**Data for the task**
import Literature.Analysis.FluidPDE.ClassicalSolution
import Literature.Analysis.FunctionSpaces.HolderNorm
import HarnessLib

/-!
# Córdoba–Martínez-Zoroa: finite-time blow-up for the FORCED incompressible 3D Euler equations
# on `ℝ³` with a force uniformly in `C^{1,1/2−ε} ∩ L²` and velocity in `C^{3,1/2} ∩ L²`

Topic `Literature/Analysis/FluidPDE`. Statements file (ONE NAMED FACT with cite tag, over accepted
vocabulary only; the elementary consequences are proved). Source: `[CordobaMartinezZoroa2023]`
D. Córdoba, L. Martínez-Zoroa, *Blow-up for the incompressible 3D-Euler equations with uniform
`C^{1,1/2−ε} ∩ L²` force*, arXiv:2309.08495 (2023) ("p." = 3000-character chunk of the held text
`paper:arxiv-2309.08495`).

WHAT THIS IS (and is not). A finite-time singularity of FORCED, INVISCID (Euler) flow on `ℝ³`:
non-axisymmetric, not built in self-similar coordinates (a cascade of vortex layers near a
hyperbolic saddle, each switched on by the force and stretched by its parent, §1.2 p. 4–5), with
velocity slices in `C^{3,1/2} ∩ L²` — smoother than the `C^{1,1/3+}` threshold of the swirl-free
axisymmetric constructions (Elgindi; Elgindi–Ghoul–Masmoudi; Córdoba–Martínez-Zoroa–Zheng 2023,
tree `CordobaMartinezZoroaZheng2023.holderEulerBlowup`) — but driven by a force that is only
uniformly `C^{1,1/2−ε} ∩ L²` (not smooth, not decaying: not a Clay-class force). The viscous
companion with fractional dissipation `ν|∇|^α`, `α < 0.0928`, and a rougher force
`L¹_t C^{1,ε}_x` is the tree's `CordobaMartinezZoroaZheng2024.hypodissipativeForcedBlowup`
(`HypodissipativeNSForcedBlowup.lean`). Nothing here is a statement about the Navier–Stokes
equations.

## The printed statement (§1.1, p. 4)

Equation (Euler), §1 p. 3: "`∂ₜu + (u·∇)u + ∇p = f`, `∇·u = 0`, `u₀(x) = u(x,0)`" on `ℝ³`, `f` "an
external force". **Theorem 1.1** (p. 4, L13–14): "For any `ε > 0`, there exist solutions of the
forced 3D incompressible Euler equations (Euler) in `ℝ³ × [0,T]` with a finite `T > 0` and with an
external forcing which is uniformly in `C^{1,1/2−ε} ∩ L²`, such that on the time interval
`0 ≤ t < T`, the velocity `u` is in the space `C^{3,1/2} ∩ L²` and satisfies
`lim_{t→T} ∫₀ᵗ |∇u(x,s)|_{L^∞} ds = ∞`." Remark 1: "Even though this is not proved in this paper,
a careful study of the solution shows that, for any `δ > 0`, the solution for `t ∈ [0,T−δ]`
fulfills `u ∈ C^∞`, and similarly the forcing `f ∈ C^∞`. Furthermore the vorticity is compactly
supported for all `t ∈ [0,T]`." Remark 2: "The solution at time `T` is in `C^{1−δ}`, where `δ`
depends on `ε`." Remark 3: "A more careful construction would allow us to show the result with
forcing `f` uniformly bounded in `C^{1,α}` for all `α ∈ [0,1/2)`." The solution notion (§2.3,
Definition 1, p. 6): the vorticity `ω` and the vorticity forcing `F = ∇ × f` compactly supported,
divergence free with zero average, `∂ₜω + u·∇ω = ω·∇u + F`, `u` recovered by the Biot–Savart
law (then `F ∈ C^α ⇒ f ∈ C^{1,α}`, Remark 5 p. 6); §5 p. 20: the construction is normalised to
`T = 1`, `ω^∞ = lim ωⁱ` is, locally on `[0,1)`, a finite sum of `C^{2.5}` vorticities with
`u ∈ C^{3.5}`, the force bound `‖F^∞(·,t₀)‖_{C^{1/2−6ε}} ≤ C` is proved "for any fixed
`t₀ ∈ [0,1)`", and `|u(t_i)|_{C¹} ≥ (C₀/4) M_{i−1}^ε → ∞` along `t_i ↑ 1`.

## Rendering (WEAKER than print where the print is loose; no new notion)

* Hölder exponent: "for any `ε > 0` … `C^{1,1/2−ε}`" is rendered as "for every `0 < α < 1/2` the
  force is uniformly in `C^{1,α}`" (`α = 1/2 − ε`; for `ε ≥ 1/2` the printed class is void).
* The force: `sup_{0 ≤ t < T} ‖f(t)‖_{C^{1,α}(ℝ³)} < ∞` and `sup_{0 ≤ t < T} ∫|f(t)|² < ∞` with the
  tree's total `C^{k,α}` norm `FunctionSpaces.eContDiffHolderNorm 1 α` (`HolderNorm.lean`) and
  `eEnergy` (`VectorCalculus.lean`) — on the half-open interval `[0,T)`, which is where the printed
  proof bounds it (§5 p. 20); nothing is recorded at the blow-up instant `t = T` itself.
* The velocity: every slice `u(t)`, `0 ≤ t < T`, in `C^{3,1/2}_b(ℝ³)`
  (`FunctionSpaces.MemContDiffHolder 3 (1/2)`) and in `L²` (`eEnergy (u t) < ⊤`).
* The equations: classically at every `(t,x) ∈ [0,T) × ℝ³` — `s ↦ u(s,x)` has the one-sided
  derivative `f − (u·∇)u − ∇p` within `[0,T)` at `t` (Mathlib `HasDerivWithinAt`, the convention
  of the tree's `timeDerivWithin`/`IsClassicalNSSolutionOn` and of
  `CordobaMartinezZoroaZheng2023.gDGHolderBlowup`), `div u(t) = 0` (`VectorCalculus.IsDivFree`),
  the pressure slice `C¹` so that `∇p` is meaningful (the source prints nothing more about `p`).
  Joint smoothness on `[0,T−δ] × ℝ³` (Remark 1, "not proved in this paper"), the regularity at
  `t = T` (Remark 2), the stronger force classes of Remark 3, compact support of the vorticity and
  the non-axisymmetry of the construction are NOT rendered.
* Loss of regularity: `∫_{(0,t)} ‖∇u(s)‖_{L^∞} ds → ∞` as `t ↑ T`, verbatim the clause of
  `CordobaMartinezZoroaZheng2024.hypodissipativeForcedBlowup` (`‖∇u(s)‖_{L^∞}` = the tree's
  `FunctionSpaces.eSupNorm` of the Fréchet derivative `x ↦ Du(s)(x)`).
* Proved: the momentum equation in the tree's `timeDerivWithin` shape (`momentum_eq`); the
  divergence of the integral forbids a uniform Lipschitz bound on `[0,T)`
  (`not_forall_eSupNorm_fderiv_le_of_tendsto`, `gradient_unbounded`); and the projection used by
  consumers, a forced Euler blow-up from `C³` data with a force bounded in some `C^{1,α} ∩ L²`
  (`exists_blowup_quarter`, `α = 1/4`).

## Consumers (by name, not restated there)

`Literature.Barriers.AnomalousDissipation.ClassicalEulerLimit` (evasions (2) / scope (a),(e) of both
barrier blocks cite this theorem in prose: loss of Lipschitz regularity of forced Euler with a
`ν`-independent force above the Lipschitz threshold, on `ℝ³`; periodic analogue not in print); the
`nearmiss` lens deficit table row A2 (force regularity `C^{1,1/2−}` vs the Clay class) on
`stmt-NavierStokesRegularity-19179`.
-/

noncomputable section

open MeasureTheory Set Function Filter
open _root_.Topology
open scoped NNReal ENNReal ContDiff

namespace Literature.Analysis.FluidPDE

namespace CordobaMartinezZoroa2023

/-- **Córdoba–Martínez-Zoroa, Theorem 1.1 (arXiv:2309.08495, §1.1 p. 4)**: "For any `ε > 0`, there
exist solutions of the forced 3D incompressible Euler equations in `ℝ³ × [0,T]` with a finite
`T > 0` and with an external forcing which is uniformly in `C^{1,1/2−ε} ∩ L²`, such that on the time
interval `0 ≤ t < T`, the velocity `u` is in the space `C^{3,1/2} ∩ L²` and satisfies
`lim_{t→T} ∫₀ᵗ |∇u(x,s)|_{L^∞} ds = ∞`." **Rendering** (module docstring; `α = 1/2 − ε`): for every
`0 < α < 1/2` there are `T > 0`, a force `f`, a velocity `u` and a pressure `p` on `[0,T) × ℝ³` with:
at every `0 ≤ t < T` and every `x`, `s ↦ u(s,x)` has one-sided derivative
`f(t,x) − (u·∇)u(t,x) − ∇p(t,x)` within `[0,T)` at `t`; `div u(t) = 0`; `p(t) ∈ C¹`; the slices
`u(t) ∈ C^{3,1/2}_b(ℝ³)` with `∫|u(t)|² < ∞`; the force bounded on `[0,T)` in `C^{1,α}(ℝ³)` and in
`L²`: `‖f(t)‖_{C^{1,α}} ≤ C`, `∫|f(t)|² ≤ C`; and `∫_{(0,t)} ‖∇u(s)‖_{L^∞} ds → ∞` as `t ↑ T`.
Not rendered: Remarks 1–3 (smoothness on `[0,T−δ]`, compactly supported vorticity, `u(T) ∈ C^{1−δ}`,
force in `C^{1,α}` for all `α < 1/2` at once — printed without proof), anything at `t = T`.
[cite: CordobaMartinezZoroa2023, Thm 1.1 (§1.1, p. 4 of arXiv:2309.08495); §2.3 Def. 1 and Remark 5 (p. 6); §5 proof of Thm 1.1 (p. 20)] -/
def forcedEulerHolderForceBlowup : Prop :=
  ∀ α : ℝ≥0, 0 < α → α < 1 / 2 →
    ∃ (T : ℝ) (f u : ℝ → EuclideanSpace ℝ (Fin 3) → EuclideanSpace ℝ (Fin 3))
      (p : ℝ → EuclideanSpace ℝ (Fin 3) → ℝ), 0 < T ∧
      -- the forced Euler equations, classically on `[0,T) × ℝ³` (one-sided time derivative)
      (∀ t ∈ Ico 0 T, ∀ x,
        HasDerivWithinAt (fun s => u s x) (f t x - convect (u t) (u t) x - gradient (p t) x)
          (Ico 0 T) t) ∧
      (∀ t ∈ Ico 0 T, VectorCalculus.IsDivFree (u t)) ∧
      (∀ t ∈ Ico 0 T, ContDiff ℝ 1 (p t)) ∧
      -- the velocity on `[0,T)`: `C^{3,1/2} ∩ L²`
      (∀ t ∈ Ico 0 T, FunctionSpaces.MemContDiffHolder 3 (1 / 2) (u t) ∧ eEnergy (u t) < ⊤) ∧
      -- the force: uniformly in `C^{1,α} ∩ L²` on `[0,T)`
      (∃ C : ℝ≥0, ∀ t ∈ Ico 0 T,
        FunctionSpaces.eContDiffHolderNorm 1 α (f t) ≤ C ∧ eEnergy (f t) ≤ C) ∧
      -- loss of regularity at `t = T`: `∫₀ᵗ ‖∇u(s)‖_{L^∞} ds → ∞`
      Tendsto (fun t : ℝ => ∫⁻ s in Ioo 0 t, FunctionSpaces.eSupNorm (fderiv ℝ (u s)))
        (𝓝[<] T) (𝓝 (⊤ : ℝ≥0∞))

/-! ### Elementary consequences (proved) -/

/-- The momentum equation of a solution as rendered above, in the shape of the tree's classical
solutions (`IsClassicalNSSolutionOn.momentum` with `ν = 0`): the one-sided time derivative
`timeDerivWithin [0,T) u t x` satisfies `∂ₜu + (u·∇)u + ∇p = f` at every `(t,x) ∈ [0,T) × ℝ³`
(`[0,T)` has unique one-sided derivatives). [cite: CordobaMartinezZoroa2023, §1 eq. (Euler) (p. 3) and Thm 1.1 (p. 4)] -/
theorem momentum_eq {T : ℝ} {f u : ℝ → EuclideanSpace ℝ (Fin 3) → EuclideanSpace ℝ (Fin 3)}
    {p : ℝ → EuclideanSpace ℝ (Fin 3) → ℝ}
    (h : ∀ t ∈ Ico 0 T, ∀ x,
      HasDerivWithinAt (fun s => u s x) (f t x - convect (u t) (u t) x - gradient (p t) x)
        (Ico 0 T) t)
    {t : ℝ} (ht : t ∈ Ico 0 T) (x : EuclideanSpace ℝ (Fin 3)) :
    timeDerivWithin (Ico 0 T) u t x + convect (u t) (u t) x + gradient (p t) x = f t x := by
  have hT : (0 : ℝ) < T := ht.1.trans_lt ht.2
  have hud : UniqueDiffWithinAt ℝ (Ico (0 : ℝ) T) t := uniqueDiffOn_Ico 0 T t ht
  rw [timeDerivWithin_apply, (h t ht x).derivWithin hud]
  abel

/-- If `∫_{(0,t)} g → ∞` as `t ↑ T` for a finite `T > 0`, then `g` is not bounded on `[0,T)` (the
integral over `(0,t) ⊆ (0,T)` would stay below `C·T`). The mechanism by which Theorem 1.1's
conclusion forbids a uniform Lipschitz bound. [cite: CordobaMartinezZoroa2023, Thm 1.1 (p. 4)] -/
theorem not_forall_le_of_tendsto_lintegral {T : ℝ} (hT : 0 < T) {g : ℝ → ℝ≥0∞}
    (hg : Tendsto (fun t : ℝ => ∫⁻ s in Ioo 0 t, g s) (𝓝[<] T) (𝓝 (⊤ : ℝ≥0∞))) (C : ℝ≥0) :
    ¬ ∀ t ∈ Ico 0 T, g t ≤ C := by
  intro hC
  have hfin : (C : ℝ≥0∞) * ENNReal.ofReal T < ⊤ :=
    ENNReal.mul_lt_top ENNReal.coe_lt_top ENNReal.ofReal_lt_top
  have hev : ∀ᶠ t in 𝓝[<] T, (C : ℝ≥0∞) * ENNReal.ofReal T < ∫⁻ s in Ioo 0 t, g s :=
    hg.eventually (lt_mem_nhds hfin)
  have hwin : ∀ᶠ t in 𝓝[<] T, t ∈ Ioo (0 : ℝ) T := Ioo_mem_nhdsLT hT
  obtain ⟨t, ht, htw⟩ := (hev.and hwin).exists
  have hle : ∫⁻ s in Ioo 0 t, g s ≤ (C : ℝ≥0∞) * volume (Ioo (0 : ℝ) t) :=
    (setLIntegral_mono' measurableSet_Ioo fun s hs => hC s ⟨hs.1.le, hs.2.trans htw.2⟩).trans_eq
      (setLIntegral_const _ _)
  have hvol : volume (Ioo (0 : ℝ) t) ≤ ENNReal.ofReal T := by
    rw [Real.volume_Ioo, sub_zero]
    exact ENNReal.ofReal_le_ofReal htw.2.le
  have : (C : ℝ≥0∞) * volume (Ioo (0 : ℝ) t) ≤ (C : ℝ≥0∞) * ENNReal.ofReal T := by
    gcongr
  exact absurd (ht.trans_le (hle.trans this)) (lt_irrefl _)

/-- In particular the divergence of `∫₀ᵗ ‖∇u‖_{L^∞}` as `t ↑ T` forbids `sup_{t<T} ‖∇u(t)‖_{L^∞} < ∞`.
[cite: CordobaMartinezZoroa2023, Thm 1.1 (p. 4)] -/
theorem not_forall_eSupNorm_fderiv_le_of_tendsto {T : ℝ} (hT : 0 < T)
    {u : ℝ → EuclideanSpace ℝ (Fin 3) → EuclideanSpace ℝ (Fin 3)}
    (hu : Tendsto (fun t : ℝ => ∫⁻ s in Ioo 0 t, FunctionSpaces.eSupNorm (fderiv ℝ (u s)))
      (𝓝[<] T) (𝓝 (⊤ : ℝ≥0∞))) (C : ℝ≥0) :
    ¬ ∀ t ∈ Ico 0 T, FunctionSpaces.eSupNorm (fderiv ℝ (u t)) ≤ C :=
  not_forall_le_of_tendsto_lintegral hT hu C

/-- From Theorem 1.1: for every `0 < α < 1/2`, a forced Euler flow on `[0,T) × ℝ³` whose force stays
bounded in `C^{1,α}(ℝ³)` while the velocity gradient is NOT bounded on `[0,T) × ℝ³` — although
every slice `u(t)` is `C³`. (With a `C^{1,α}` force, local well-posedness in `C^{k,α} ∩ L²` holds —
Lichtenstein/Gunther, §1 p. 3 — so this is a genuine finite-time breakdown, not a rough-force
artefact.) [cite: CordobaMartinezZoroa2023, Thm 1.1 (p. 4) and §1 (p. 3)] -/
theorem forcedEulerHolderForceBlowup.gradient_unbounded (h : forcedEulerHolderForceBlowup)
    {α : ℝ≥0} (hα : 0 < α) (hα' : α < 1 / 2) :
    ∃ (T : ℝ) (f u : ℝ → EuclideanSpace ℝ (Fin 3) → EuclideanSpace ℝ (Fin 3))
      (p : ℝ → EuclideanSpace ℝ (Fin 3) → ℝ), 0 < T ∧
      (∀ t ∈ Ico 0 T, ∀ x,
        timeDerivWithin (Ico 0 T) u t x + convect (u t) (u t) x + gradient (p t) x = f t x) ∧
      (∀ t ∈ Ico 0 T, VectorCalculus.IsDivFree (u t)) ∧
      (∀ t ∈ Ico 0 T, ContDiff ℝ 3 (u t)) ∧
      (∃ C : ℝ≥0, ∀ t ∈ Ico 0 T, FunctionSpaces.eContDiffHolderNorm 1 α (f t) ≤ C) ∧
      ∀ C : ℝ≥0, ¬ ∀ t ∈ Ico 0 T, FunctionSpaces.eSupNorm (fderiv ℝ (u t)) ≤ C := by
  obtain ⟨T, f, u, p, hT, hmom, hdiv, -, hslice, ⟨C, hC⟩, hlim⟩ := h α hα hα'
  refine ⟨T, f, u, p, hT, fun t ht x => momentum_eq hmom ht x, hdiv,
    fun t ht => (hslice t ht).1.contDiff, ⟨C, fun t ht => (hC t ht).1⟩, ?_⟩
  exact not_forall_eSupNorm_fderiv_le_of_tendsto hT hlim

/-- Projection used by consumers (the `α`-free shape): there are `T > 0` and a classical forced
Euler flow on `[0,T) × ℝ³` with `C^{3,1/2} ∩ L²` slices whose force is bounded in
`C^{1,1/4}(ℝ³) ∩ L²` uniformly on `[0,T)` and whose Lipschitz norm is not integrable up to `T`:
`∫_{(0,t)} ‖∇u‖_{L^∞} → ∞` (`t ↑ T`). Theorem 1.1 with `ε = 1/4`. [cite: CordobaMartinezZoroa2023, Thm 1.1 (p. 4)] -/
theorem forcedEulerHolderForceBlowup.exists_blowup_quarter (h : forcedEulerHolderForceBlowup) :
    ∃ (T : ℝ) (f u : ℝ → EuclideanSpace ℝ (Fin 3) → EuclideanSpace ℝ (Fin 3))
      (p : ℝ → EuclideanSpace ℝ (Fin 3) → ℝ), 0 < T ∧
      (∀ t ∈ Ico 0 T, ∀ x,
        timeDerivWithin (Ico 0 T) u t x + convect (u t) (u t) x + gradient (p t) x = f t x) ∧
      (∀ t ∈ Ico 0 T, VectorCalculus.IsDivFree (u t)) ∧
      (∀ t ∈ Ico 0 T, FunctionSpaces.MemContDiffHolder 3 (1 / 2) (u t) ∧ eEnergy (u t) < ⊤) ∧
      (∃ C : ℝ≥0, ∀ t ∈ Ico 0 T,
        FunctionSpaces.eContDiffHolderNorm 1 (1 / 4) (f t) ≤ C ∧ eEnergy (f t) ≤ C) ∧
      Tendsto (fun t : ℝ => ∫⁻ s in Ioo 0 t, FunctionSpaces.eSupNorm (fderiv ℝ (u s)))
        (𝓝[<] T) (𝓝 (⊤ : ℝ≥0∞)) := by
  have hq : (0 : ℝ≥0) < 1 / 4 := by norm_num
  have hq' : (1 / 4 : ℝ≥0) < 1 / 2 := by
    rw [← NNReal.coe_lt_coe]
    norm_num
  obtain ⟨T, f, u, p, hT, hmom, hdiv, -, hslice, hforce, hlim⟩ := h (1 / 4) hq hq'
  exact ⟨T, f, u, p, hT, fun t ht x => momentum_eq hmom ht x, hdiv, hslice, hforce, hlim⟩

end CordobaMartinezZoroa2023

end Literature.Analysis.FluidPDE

**Problem description**
Only the lines above starting at the one containing "Not rendered: Remarks" and ending at the one containing "FunctionSpaces.eContDiffHolderNorm 1 α (f t) ≤ C ∧", both included, are to be returned, exactly as they read.

**Exercise response**
Not rendered: Remarks 1–3 (smoothness on `[0,T−δ]`, compactly supported vorticity, `u(T) ∈ C^{1−δ}`,
force in `C^{1,α}` for all `α < 1/2` at once — printed without proof), anything at `t = T`.
[cite: CordobaMartinezZoroa2023, Thm 1.1 (§1.1, p. 4 of arXiv:2309.08495); §2.3 Def. 1 and Remark 5 (p. 6); §5 proof of Thm 1.1 (p. 20)] -/
def forcedEulerHolderForceBlowup : Prop :=
  ∀ α : ℝ≥0, 0 < α → α < 1 / 2 →
    ∃ (T : ℝ) (f u : ℝ → EuclideanSpace ℝ (Fin 3) → EuclideanSpace ℝ (Fin 3))
      (p : ℝ → EuclideanSpace ℝ (Fin 3) → ℝ), 0 < T ∧
      -- the forced Euler equations, classically on `[0,T) × ℝ³` (one-sided time derivative)
      (∀ t ∈ Ico 0 T, ∀ x,
        HasDerivWithinAt (fun s => u s x) (f t x - convect (u t) (u t) x - gradient (p t) x)
          (Ico 0 T) t) ∧
      (∀ t ∈ Ico 0 T, VectorCalculus.IsDivFree (u t)) ∧
      (∀ t ∈ Ico 0 T, ContDiff ℝ 1 (p t)) ∧
      -- the velocity on `[0,T)`: `C^{3,1/2} ∩ L²`
      (∀ t ∈ Ico 0 T, FunctionSpaces.MemContDiffHolder 3 (1 / 2) (u t) ∧ eEnergy (u t) < ⊤) ∧
      -- the force: uniformly in `C^{1,α} ∩ L²` on `[0,T)`
      (∃ C : ℝ≥0, ∀ t ∈ Ico 0 T,
        FunctionSpaces.eContDiffHolderNorm 1 α (f t) ≤ C ∧ eEnergy (f t) ≤ C) ∧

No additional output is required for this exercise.